CHICAGO – The record collapse in U.S. corn exports and shrinking domestic demand are leaving more grain in silos, spurring a bear market just eight months after drought drove prices to an all-time high.
Stockpiles will be 836 million bushels (21.2 million metric tons) on Aug. 31, or 32 percent more than the U.S. Department of Agriculture forecast last month, according to the average of 35 analyst estimates compiled by Bloomberg. Export sales from the world’s largest grower and shipper fell 54 percent in the year that began Sept. 1, heading for the biggest annual drop in government data that starts in 1960.
Surging grain costs last year forced Cargill Inc. and other meat producers to close plants and ethanol makers including Valero Energy Corp. to shut distilleries, easing demand for corn supplies curbed by the worst drought since the 1930s. The USDA says output will rebound as farmers plant the most acres in 77 years. Futures fell 23 percent from their peak in August, joining wheat and soybeans in bear markets as global food costs tracked by the United Nations fell for five consecutive months.
“The corn-supply situation has gone from being underwater to having its head above water,” said Roger Fray, the executive vice president of grain at farmer-owned grain handler West Central Cooperative in Ralston, Iowa, who expects cash prices to drop 20 percent by December. “We have enough supply until what should be a record harvest.”
Futures plunged 7.3 percent to $6.4425 a bushel this month on the Chicago Board of Trade, the most of 24 commodities tracked by the Standard & Poor’s GSCI Spot Index, which slid 2.7 percent. The MSCI All-Country World Index of equities retreated 0.1 percent, and the U.S. Dollar Index, a measure of the currency against six trading partners, weakened 0.8 percent. Treasuries returned 0.8 percent, a Bank of America Corp. index shows.
Corn will average $6.15 in the fourth quarter, compared with $7.1125 in the first three months of the year, according to analyst estimates compiled by Bloomberg. The December contract on the CBOT closed Tuesday at $5.4025.
U.S. exports are dropping faster than the government had forecast. Shipments since Sept. 1 reached 15.52 million tons as of March 28, from 34.07 million tons a year earlier, according to the USDA. The agency updates its forecasts Wednesday.
Cattle, hog and poultry producers in the U.S., who use two of every five bushels grown, probably consumed 30 percent less in the first quarter from a year earlier, based on March 1 inventories, said Joel Karlin, the director of commodity sales at Goshen, Calif.-based Western Milling, which makes feed.
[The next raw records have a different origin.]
import Summits.Ventures.CertifiedManyBodySolver.Theorems.M3x2EdgeSplitSymReplayGramRShardsFast
import Summits.Ventures.CertifiedManyBodySolver.Theorems.M3x2EdgeSplitSymReplayLocalB
import HarnessLib

/-!
# SymReplay gramR — the LOCAL base shard under the R-blocks: sharded local R-replay is sound (R × T16; module 2/2 of `GramRShardsFast`)
(pen hub-lb-sym-plan-1 g2, 2026-08-28, rev 2 = crux workfile `Cruxes/LowerEdge_ge_m83o100/GramRShardsFast_symplan1.lean`
8a70004e41b9, sha16 b4aa7cc53e8357bb, §(f)–(g) byte-identical except that the end-to-end toy theorem is an `example`
(its statement coincides with `…GramRSoundB`'s toy bound); landed by the one writer hub-lb-sym-eng-3.  ADDITIVE on
`…GramRShardsFast` (§(a)–(e)) and `…LocalA/…LocalB` (T16); nothing of them is touched.)

§(f) THE PATH OF RECORD — LOCAL base (T16 `rhsPolyL`, zero-filtered pipe `canonNFZV`) under the R-blocks: `shardPolysRL K c :=
shardPolysL K.toSymCert c ++ R-chunks`, `sum_shardPolysRL` (= the R-shards' operator sum, via `sum_shardPolysL`), `shardPolyAtRLFast`
(+ `_eq`), `shardCountR_eq_lengthRL`, `shardOKRLV` / `ShardFactsRLV` / `facts₂Z_of_shardFactsRLV` (T16b's `Facts₂Z`, `facts₂Z_sum`
reused by name), **`wardD4CertGe_of_shardsRLV`** (the `…GramRShards` assembly with `canonNFZUses` and the local base) and
`energyDensity_ge_of_shardsRLV`; §(g) `toyRCert` END TO END through the local sharded R-pipe (kernel only).

MULTI-CALL CLOSING GRAMMAR (path of record for an R-literal `K := decodeSymCertR (toks certS) (toks gramRS)` on v0′/E₁):
per shard `j < shardCountR K c` one theorem `shard_j : shardOKRLV K c j P_j = true := by native_decide`; per R-block
`rok_i : gramROKAt K i = true := by native_decide`; then `hwf : wellFormed K.expand = true`, `hcount : shardCountR K c = m + 1`,
`hRok := gramR_all_of_facts K n (by native_decide) ⟨rok_0, …, trivial⟩`, `hfacts : ShardFactsRLV K c 0 [P₀, …, P_m] :=
⟨shard_0, …, shard_m, trivial⟩`, `hfin : isZero (canonNFZV K.frame [P₀, …].flatten) = true`, and
`energyDensity_ge_of_shardsRLV K hwf hRok c [P₀,…] hcount hfacts hfin` (or `nearCertWardSlack_of_wardD4CertGe
(wardD4CertGe_of_shardsRLV …) (by norm_num)` for the registered `≥ −83/100` stub).

HONEST FRAMING: plumbing for a checker COST lever with its soundness theorem; no certificate beyond the toy is replayed; no bound
of record moves; no summit or crux statement is proved here; nothing here predicts superconductivity.
-/

noncomputable section

namespace Summit.Ventures.CertifiedManyBodySolver.Theorems.SymReplay

open Matrix Finset
open Literature.MathematicalPhysics.QuantumLattice
open Literature.MathematicalPhysics.QuantumLattice.HubbardWave0
open Literature.MathematicalPhysics.QuantumLattice.ThermodynamicLimit
open Literature.Probability.LatticeModels
open Literature.MathematicalPhysics.QuantumManyBody.StateRelaxation
open Summit.Ventures.CertifiedManyBodySolver.Theorems.WardSlot
open scoped ComplexOrder BigOperators

/-! ##### (f) LOCAL base shard (T16 `rhsPolyL`, zero-filtered pipe `canonNFZV`) under the R-blocks — the path of record -/

/-- The well-formedness of the expansion `K♯` contains that of the base certificate. -/
theorem wellFormed_toSymCert_of_expand (K : SymCertR) (h : wellFormed K.expand = true) :
    wellFormed K.toSymCert = true := by
  have h' := h
  simp only [wellFormed, SymCertR.expand, Bool.and_eq_true] at h' ⊢
  obtain ⟨⟨⟨⟨⟨⟨⟨⟨⟨⟨⟨⟨⟨hnd, hz0⟩, hn0⟩, hIF⟩, hth⟩, hgram⟩, hgM⟩, heom⟩, hmov⟩, hch⟩, hwp⟩, hwm⟩, hah⟩, hsl⟩ := h'
  refine ⟨⟨⟨⟨⟨⟨⟨⟨⟨⟨⟨⟨⟨hnd, hz0⟩, hn0⟩, hIF⟩, hth⟩, hgram⟩, ?_⟩, heom⟩, hmov⟩, hch⟩, hwp⟩, hwm⟩, hah⟩, hsl⟩
  rw [List.all_eq_true] at hgM ⊢
  exact fun B hB => hgM B (List.mem_append_left _ hB)

/-- **LOCAL R-shard list**: T16b's local shards of the base certificate (local base shard, `gramM` row chunks), then the
R-block representative chunks. -/
def shardPolysRL (K : SymCertR) (c : ℕ) : List QPoly :=
  shardPolysL K.toSymCert c ++ K.gramR.flatMap (blockShardPolysR c)

/-- The local R-shards have the same operator sum as the R-shards (in any window containing the frame). -/
theorem sum_shardPolysRL {Λ' : Finset (Site 2)} (K : SymCertR) (hwf : wellFormed K.toSymCert = true)
    (hFL : K.frame.toFinset ⊆ Λ') (c : ℕ) :
    ((shardPolysRL K c).map (polyOp Λ')).sum = ((shardPolysR K c).map (polyOp Λ')).sum := by
  rw [shardPolysRL, shardPolysR, List.map_append, List.sum_append, List.map_append, List.sum_append,
    sum_shardPolysL K.toSymCert hwf hFL c, sum_shardPolys]

/-- **Local R-shard `j`, computed alone**: T16b's `shardPolyAtLFast` on the base certificate, then the R-block walk. -/
def shardPolyAtRLFast (K : SymCertR) (c j : ℕ) : QPoly :=
  if j < shardCount K.toSymCert c then shardPolyAtLFast K.toSymCert c j
  else shardsFromR c K.gramR (j - shardCount K.toSymCert c)

/-- The fast local accessor agrees with indexing `shardPolysRL`. -/
theorem shardPolyAtRLFast_eq (K : SymCertR) (c j : ℕ) :
    shardPolyAtRLFast K c j = ((shardPolysRL K c)[j]?).getD [] := by
  unfold shardPolyAtRLFast shardPolysRL
  split_ifs with h
  · rw [shardPolyAtLFast_eq, List.getElem?_append_left (by rwa [← shardCount_eq_lengthL])]
  · rw [List.getElem?_append_right (by rw [← shardCount_eq_lengthL]; omega), ← shardCount_eq_lengthL, shardsFromR_eq]

/-- `shardCountR` also counts the local R-shards. -/
theorem shardCountR_eq_lengthRL (K : SymCertR) (c : ℕ) : shardCountR K c = (shardPolysRL K c).length := by
  rw [shardCountR, shardPolysRL, List.length_append, shardCount_eq_lengthL, List.length_flatMap]
  congr 2
  exact List.map_congr_left fun B _ => (length_blockShardPolysR c B).symm

/-- **What ONE farm call proves about local R-shard `j`** (zero-filtered executed pipe of T16b). -/
def shardOKRLV (K : SymCertR) (c j : ℕ) (P : QPoly) : Bool :=
  psuppIn P K.frame && isZero (psub (canonNFZV K.frame (shardPolyAtRLFast K c j)) P)

/-- The per-call facts, local executed form (structural on the literal partial list). -/
def ShardFactsRLV (K : SymCertR) (c : ℕ) : ℕ → List QPoly → Prop
  | _, [] => True
  | j, P :: Ps => shardOKRLV K c j P = true ∧ ShardFactsRLV K c (j + 1) Ps

/-- Index-based local R-facts give T16b's two-list facts `Facts₂Z` on the corresponding suffix of `shardPolysRL`. -/
theorem facts₂Z_of_shardFactsRLV (K : SymCertR) (c : ℕ) :
    ∀ (Ps : List QPoly) (j : ℕ), ((shardPolysRL K c).drop j).length = Ps.length →
      ShardFactsRLV K c j Ps → Facts₂Z K.toSymCert ((shardPolysRL K c).drop j) Ps
  | [], j, hl, _ => by
    rw [List.length_nil, List.length_eq_zero_iff] at hl
    rw [hl]; trivial
  | P :: Ps, j, hl, hf => by
    have hj : j < (shardPolysRL K c).length := by
      rw [List.length_drop, List.length_cons] at hl; omega
    rw [List.drop_eq_getElem_cons hj]
    have hQ : shardPolyAtRLFast K c j = (shardPolysRL K c)[j] := by
      rw [shardPolyAtRLFast_eq, List.getElem?_eq_getElem hj]; rfl
    refine ⟨?_, facts₂Z_of_shardFactsRLV K c Ps (j + 1) ?_ hf.2⟩
    · rw [← hQ]; exact hf.1
    · have := hl; rw [List.drop_eq_getElem_cons hj, List.length_cons, List.length_cons] at this; omega

/-- **SHARDED LOCAL R-REPLAY IS SOUND**: T16b's sharded local replay (`rhsPolyL` base, zero filter) with the R-blocks'
representative chunks appended; the R-blocks' side conditions `hRok` as in `…GramRShards` (or assembled per block by
`gramR_all_of_facts`). -/
theorem wardD4CertGe_of_shardsRLV (K : SymCertR) (hwf0 : wellFormed K.expand = true)
    (hRok : K.gramR.all (gramBlockROK K.frame) = true) (c : ℕ) (Ps : List QPoly)
    (hcount : shardCountR K c = Ps.length) (hfacts : ShardFactsRLV K c 0 Ps)
    (hfin : isZero (canonNFZV K.frame Ps.flatten) = true) : WardD4CertGe ((symValueR K : ℚ) : ℝ) := by
  have hRok' : ∀ B ∈ K.gramR, gramBlockROK K.frame B = true := List.all_eq_true.1 hRok
  have hwfb : wellFormed K.toSymCert = true := wellFormed_toSymCert_of_expand K hwf0
  /- (1) supports -/
  have hgM' : ∀ B ∈ K.toSymCert.gramM, ∀ q ∈ B.basis, PSupp q K.frame.toFinset := fun B hB q hq => by
    have hwf' := hwfb
    simp only [wellFormed, Bool.and_eq_true] at hwf'
    obtain ⟨⟨⟨⟨⟨⟨⟨⟨⟨⟨⟨⟨⟨-, -⟩, -⟩, -⟩, -⟩, -⟩, hgM⟩, -⟩, -⟩, -⟩, -⟩, -⟩, -⟩, -⟩ := hwf'
    have h := List.all_eq_true.1 hgM B hB
    simp only [gramBlockOK, Bool.and_eq_true, List.all_eq_true] at h
    exact PSupp_of_psuppIn (h.2 q hq)
  have hsD : ∀ B ∈ K.gramR, (∀ s ∈ B.reps, PSupp s K.frame.toFinset) ∧ ∀ q ∈ genBasis B, PSupp q K.frame.toFinset :=
    fun B hB => ⟨fun s hs => ((gramBlockROK_spec (hRok' B hB)).1 s hs).1, fun q hq => by
      rw [genBasis, List.mem_map] at hq
      obtain ⟨s, hs, rfl⟩ := hq
      exact PSupp_genOne ((gramBlockROK_spec (hRok' B hB)).1 s hs).2⟩
  have hQ : ∀ Q ∈ shardPolysRL K c, PSupp Q K.frame.toFinset := by
    intro Q hQ
    rw [shardPolysRL, List.mem_append, shardPolysL, List.mem_cons] at hQ
    rcases hQ with (rfl | hQ) | hQ
    · exact (PSupp_lhsPoly K.toSymCert (thicken_zero_subset_of_wellFormed K.toSymCert hwfb)).psub
        (PSupp_rhsNonBlockL K.toSymCert hwfb)
    · rw [List.mem_flatMap] at hQ
      obtain ⟨B, hB, hQ⟩ := hQ
      exact PSupp_blockShardPolys c B (hgM' B hB) Q hQ
    · rw [List.mem_flatMap] at hQ
      obtain ⟨B, hB, hQ⟩ := hQ
      exact PSupp_blockShardPolysR c B (hsD B hB).1 (hsD B hB).2 Q hQ
  /- (2) the two-list facts -/
  have hlen : (shardPolysRL K c).length = Ps.length := (shardCountR_eq_lengthRL K c).symm.trans hcount
  have hF : Facts₂Z K.toSymCert (shardPolysRL K c) Ps := by
    have h := facts₂Z_of_shardFactsRLV K c Ps 0 (by rw [List.drop_zero]; exact hlen) hfacts
    rwa [List.drop_zero] at h
  /- (3) the DERIVED use family and its envelope -/
  let U := ((shardPolysRL K c).flatMap (canonNFZUses K.frame) ++ canonNFZUses K.frame Ps.flatten) ++
    (K.gramR.flatMap blockUses).map negUse
  have hL : (envelope K.expand U).toList.toFinset = envelope K.expand U := Finset.toList_toFinset _
  have hFL : K.frame.toFinset ⊆ (envelope K.expand U).toList.toFinset := by
    rw [hL]; exact (subset_thicken _ 1).trans (thicken_subset_envelope K.expand U)
  obtain ⟨hsum, hPs⟩ := facts₂Z_sum K.toSymCert hFL (shardPolysRL K c) Ps hF hQ
  have hU : ∀ e ∈ U, SuppIn e.u K.expand.frame.toFinset := by
    intro e he
    rcases List.mem_append.1 he with he | he
    · rcases List.mem_append.1 he with he | he
      · rw [List.mem_flatMap] at he
        obtain ⟨Q, hQ', he⟩ := he
        exact canonNFZUses_supp K.frame Q (hQ Q hQ') e he
      · exact canonNFZUses_supp K.frame _ hPs e he
    · rw [List.mem_map] at he
      obtain ⟨e', he', rfl⟩ := he
      rw [List.mem_flatMap] at he'
      obtain ⟨B, hB, he'⟩ := he'
      rw [blockUses, List.mem_flatMap] at he'
      obtain ⟨m, -, he'⟩ := he'
      obtain ⟨t, ht, hu⟩ := polyUses_u he'
      show SuppIn e'.u K.frame.toFinset
      rw [hu]
      exact PSupp_gramBlockPolyR B (hsD B hB).1 (hsD B hB).2 t ht
  refine wardD4CertGe_of_expansion K.expand hwf0 U hU ?_
  /- (4) the expansion -/
  have hBL : ∀ B ∈ K.gramR, (∀ s ∈ B.reps, PSupp (genPre B.moves s) (envelope K.expand U).toList.toFinset) ∧
      ∀ q ∈ genBasis B, ∀ m ∈ B.moves,
        PSupp (movePolyF m.γ m.v q) (envelope K.expand U).toList.toFinset ∧
          isZero (psub (nfPoly (movePolyF m.γ m.v q)) (pscale m.χ q)) = true := fun B hB =>
    ⟨fun s hs => (((gramBlockROK_spec (hRok' B hB)).1 s hs).2).mono hFL,
      fun q hq m hm => ⟨((gramBlockROK_spec (hRok' B hB)).2 q hq m hm).1.mono hFL,
        ((gramBlockROK_spec (hRok' B hB)).2 q hq m hm).2⟩⟩
  have h2 := polyOp_rhsPoly_expand (envelope K.expand U).toList.toFinset K hBL
  have hfinal := canonNFZV_expansion K.frame hFL Ps.flatten (hPs.mono hFL)
  rw [polyOp_eq_zero_of_isZero _ _ hfin, zero_add] at hfinal
  rw [sum_shardPolysRL K hwfb hFL, sum_shardPolysR] at hsum
  have hl : lhsPoly K.expand = lhsPoly K.toSymCert := rfl
  have hneg : (((K.gramR.flatMap blockUses).map negUse).map (useOp (envelope K.expand U).toList.toFinset)).sum =
      -((K.gramR.flatMap blockUses).map (useOp (envelope K.expand U).toList.toFinset)).sum := by
    rw [List.map_map, ← list_sum_map_neg]
    simp only [Function.comp_def, useOp_negUse]
  rw [hl, h2, List.map_append, List.sum_append, List.map_append, List.sum_append, ← hfinal, hneg,
    sub_eq_iff_eq_add.1 hsum]
  abel

/-- **Sharded LOCAL R-replay, closing theorem**: `symValueR K ≤ e₀(1,0,8,7/8)`.  CLOSING GRAMMAR (path of record for an
R-literal on v0′/E₁): per shard `j < shardCountR K c` one theorem `shard_j : shardOKRLV K c j P_j = true := by
native_decide`; per R-block `rok_i : gramROKAt K i = true := by native_decide`; then `hwf : wellFormed K.expand = true`,
`hcount : shardCountR K c = m + 1`, `hRok := gramR_all_of_facts K n (by native_decide) ⟨rok_0, …, trivial⟩`,
`hfacts : ShardFactsRLV K c 0 [P₀, …, P_m] := ⟨shard_0, …, shard_m, trivial⟩`,
`hfin : isZero (canonNFZV K.frame [P₀, …].flatten) = true`. -/
theorem energyDensity_ge_of_shardsRLV (K : SymCertR) (hwf : wellFormed K.expand = true)
    (hRok : K.gramR.all (gramBlockROK K.frame) = true) (c : ℕ) (Ps : List QPoly)
    (hcount : shardCountR K c = Ps.length) (hfacts : ShardFactsRLV K c 0 Ps)
    (hfin : isZero (canonNFZV K.frame Ps.flatten) = true) :
    ((symValueR K : ℚ) : ℝ) ≤ energyDensityTT' 1 0 8 (7 / 8) :=
  energyDensity_ge_of_windowSound_cert _ WardSlot.stub_wardWindowSound
    (wardD4CertGe_of_shardsRLV K hwf hRok c Ps hcount hfacts hfin)

/-! ##### (g) Kernel demo: `toyRCert` through the LOCAL sharded R-pipe end to end -/

/-- The toy's local R-shard partials (zero-filtered canonical forms of the three local R-shards). -/
def toyRLPartials : List QPoly :=
  [canonNFZV toyRCert.frame (shardPolyAtRLFast toyRCert 0 0), canonNFZV toyRCert.frame (shardPolyAtRLFast toyRCert 0 1),
    canonNFZV toyRCert.frame (shardPolyAtRLFast toyRCert 0 2)]

/-- End to end on the toy: `−11/4 = symValueR toyRCert ≤ e₀(1,0,8,7/8)` through `energyDensity_ge_of_shardsRLV`
(every hypothesis by `decide +kernel`; standard axioms; an `example` — the statement is `…GramRSoundB`'s toy bound). -/
example : ((symValueR toyRCert : ℚ) : ℝ) ≤ energyDensityTT' 1 0 8 (7 / 8) :=
  energyDensity_ge_of_shardsRLV toyRCert (by decide +kernel)
    (gramR_all_of_facts toyRCert 2 (by decide +kernel) ⟨by decide +kernel, by decide +kernel, trivial⟩) 0 toyRLPartials
    (by decide +kernel) ⟨by decide +kernel, by decide +kernel, by decide +kernel, trivial⟩ (by decide +kernel)

/-- Non-vacuity: no single local R-shard of the toy closes against the empty partial. -/
example : shardOKRLV toyRCert 0 0 [] = false ∧ shardOKRLV toyRCert 0 2 [] = false := by decide +kernel

end Summit.Ventures.CertifiedManyBodySolver.Theorems.SymReplay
Production of ethanol, the second-largest user of corn, fell 12 percent since Sept. 1, Department of Energy data show.
Cheaper corn may revive demand from importers including China that allowed stockpiles to diminish when prices were high, said Jeff Hainline, the president of Advance Trading Inc. in Bloomington, Ill. Midwest farmers won’t plant until late this month, and lingering drought in Iowa, Minnesota, Nebraska and South Dakota means more risk the harvest in October will fall short of the government’s target, he said.
The cost of importing U.S. corn in China is less expensive than domestic supply, data from Shanghai JC Intelligence Co. show.
The world is less dependent on U.S. corn, with its market share dropping to 24 percent this year, from more than 33 percent a year earlier, government data show. Argentina, the second-largest exporter, will boost output by 23 percent to 25.74 million tons, and Brazil will reap its second-largest crop ever, according to a Bloomberg survey.